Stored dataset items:
+---+
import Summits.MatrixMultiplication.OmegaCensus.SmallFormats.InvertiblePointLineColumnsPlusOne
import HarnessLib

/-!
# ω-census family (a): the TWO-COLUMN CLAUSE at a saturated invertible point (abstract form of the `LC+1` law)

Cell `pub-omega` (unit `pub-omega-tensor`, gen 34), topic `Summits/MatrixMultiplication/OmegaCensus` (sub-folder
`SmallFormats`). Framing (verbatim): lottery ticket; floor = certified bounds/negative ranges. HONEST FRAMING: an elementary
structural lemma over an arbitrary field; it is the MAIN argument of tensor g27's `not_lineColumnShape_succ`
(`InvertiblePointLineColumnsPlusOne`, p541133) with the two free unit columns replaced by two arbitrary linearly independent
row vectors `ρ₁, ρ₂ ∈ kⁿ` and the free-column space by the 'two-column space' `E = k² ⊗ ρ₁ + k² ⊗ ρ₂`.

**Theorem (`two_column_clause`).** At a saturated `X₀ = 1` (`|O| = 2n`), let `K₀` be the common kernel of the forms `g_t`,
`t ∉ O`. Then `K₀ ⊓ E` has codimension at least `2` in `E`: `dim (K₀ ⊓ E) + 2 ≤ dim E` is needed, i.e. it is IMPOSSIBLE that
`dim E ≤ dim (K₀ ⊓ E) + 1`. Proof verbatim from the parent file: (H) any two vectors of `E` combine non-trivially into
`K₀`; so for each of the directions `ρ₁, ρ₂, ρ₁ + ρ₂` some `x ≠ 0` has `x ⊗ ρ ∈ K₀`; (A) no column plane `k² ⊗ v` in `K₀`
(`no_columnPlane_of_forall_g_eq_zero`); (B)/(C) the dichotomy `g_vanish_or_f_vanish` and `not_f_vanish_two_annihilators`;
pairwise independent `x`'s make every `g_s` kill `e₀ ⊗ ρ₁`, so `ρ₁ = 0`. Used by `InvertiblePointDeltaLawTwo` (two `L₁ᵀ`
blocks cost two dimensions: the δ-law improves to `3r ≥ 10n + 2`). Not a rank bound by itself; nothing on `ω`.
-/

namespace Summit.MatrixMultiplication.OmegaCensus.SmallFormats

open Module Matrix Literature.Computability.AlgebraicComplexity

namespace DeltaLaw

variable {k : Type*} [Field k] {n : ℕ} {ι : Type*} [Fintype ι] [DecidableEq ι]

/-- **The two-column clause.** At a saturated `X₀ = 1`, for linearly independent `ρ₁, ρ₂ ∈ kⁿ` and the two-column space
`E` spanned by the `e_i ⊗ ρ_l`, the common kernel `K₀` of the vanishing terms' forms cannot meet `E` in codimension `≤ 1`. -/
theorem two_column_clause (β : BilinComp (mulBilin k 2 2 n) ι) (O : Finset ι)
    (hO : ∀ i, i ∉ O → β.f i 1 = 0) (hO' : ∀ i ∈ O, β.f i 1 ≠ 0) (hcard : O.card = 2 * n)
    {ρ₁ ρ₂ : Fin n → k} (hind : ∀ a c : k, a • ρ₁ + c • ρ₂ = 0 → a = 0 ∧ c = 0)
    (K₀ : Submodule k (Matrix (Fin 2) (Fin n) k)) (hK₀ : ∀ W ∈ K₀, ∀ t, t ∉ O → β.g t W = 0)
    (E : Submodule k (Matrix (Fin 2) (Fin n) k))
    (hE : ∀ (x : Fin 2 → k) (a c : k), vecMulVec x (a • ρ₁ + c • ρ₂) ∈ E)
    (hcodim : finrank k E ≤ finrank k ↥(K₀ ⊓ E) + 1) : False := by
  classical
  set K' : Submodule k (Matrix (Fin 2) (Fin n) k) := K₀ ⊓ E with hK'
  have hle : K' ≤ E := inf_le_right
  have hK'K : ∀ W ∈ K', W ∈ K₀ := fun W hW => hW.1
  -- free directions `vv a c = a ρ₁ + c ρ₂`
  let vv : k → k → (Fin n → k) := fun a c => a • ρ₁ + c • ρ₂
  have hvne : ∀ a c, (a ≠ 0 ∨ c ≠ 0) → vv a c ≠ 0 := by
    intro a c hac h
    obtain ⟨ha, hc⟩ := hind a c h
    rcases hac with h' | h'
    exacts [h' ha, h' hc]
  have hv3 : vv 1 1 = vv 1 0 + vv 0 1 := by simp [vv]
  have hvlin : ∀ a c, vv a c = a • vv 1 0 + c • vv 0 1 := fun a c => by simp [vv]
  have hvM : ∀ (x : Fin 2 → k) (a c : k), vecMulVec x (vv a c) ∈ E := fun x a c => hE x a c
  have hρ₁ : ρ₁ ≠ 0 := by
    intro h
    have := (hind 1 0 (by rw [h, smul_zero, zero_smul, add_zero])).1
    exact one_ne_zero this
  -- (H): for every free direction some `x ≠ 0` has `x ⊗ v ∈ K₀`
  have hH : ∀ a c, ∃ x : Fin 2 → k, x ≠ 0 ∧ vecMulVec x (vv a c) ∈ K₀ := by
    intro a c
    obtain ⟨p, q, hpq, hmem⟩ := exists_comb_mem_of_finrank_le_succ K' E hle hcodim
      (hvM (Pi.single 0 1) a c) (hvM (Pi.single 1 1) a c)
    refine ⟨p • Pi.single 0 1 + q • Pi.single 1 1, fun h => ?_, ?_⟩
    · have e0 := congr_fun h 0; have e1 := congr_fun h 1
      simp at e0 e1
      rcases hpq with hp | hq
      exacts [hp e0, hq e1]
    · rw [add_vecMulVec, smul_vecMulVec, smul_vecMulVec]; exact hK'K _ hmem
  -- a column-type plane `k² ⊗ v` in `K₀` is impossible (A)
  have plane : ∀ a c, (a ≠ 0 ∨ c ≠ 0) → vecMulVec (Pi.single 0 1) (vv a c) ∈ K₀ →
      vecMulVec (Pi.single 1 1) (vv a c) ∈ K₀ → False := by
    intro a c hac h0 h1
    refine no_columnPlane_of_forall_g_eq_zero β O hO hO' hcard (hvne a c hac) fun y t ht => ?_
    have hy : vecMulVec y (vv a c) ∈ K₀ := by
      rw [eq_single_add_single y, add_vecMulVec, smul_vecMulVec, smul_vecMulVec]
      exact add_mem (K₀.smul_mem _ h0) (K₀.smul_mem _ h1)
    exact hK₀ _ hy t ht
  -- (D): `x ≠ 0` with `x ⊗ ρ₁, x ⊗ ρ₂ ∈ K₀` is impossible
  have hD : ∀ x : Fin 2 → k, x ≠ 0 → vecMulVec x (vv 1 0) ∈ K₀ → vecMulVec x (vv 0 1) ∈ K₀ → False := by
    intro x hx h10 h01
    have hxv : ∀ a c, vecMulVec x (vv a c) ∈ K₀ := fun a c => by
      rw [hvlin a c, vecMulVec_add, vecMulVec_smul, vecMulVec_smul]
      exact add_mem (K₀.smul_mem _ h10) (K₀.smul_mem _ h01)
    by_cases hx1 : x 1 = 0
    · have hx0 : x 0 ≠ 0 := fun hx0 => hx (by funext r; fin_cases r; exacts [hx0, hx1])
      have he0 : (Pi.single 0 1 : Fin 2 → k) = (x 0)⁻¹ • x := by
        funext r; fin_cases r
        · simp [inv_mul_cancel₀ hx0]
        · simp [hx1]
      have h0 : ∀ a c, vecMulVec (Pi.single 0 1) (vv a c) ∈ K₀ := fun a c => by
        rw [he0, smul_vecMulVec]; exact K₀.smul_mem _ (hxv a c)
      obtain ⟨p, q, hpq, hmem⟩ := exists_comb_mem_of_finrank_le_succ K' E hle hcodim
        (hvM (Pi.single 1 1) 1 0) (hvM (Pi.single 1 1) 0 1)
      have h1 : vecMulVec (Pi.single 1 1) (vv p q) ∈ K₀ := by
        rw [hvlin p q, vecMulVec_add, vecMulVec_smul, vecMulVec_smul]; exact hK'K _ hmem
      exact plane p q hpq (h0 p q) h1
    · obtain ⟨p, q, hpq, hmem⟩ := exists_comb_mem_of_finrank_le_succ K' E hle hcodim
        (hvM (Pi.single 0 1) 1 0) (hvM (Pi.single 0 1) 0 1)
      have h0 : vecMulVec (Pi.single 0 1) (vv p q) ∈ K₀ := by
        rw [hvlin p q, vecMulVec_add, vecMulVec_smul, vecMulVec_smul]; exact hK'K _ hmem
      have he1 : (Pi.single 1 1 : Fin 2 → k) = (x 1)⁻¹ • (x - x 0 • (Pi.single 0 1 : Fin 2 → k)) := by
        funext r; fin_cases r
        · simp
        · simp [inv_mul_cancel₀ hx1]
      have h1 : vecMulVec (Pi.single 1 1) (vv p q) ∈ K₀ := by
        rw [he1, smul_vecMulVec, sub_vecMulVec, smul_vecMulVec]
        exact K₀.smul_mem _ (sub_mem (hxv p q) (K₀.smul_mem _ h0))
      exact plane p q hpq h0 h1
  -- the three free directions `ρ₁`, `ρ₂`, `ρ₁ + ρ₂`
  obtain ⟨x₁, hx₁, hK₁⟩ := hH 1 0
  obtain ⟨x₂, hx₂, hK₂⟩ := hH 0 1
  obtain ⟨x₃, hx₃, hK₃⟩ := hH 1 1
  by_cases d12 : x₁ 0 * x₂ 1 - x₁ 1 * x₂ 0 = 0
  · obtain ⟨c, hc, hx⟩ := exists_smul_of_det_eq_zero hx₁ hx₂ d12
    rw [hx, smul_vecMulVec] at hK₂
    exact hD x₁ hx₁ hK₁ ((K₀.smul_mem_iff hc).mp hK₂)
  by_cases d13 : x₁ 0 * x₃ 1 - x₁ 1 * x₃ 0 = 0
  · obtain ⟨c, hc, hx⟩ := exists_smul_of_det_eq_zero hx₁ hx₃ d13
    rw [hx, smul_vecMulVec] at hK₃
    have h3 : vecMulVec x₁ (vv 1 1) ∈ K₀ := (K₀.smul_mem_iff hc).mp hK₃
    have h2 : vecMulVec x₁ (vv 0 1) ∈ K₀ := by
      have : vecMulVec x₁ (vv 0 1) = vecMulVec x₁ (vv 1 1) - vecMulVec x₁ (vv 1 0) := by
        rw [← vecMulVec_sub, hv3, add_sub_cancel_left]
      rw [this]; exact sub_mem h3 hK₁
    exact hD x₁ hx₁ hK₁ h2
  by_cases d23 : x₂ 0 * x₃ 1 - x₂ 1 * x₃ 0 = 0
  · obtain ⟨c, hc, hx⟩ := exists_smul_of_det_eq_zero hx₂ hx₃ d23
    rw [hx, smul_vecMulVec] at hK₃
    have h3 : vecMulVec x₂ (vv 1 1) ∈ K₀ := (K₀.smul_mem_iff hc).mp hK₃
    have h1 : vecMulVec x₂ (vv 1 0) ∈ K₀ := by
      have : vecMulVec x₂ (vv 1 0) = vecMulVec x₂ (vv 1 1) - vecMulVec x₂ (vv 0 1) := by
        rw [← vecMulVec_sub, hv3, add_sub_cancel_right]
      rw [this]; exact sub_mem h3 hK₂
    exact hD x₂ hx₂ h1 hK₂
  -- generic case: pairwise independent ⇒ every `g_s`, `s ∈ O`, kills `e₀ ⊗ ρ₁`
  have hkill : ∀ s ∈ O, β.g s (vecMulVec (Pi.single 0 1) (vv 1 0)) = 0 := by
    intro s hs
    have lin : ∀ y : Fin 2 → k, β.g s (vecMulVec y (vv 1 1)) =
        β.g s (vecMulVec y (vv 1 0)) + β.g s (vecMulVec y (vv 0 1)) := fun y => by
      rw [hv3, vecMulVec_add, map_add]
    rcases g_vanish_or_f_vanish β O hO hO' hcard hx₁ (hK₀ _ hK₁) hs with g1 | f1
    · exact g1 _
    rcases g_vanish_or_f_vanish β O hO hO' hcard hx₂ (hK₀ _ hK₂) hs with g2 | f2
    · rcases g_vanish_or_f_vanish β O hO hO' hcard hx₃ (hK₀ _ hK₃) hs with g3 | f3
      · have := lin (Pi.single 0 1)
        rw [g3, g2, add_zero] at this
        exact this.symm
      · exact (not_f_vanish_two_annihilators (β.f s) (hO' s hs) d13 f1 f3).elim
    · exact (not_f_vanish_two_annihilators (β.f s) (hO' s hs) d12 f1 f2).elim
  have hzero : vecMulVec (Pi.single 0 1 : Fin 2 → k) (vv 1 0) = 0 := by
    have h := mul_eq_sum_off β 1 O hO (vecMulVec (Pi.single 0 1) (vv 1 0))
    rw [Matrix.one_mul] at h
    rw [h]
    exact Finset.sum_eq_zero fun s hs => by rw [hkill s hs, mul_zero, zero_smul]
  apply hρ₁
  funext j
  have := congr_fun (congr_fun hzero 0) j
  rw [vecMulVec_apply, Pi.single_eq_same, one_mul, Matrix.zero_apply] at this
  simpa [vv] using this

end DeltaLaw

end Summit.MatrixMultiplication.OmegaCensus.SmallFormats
+---+
* Your assignment
From the entries above, copy each line holding "hcodim".

* Output of the exercise
    (hcodim : finrank k E ≤ finrank k ↥(K₀ ⊓ E) + 1) : False := by
    obtain ⟨p, q, hpq, hmem⟩ := exists_comb_mem_of_finrank_le_succ K' E hle hcodim
      obtain ⟨p, q, hpq, hmem⟩ := exists_comb_mem_of_finrank_le_succ K' E hle hcodim
    · obtain ⟨p, q, hpq, hmem⟩ := exists_comb_mem_of_finrank_le_succ K' E hle hcodim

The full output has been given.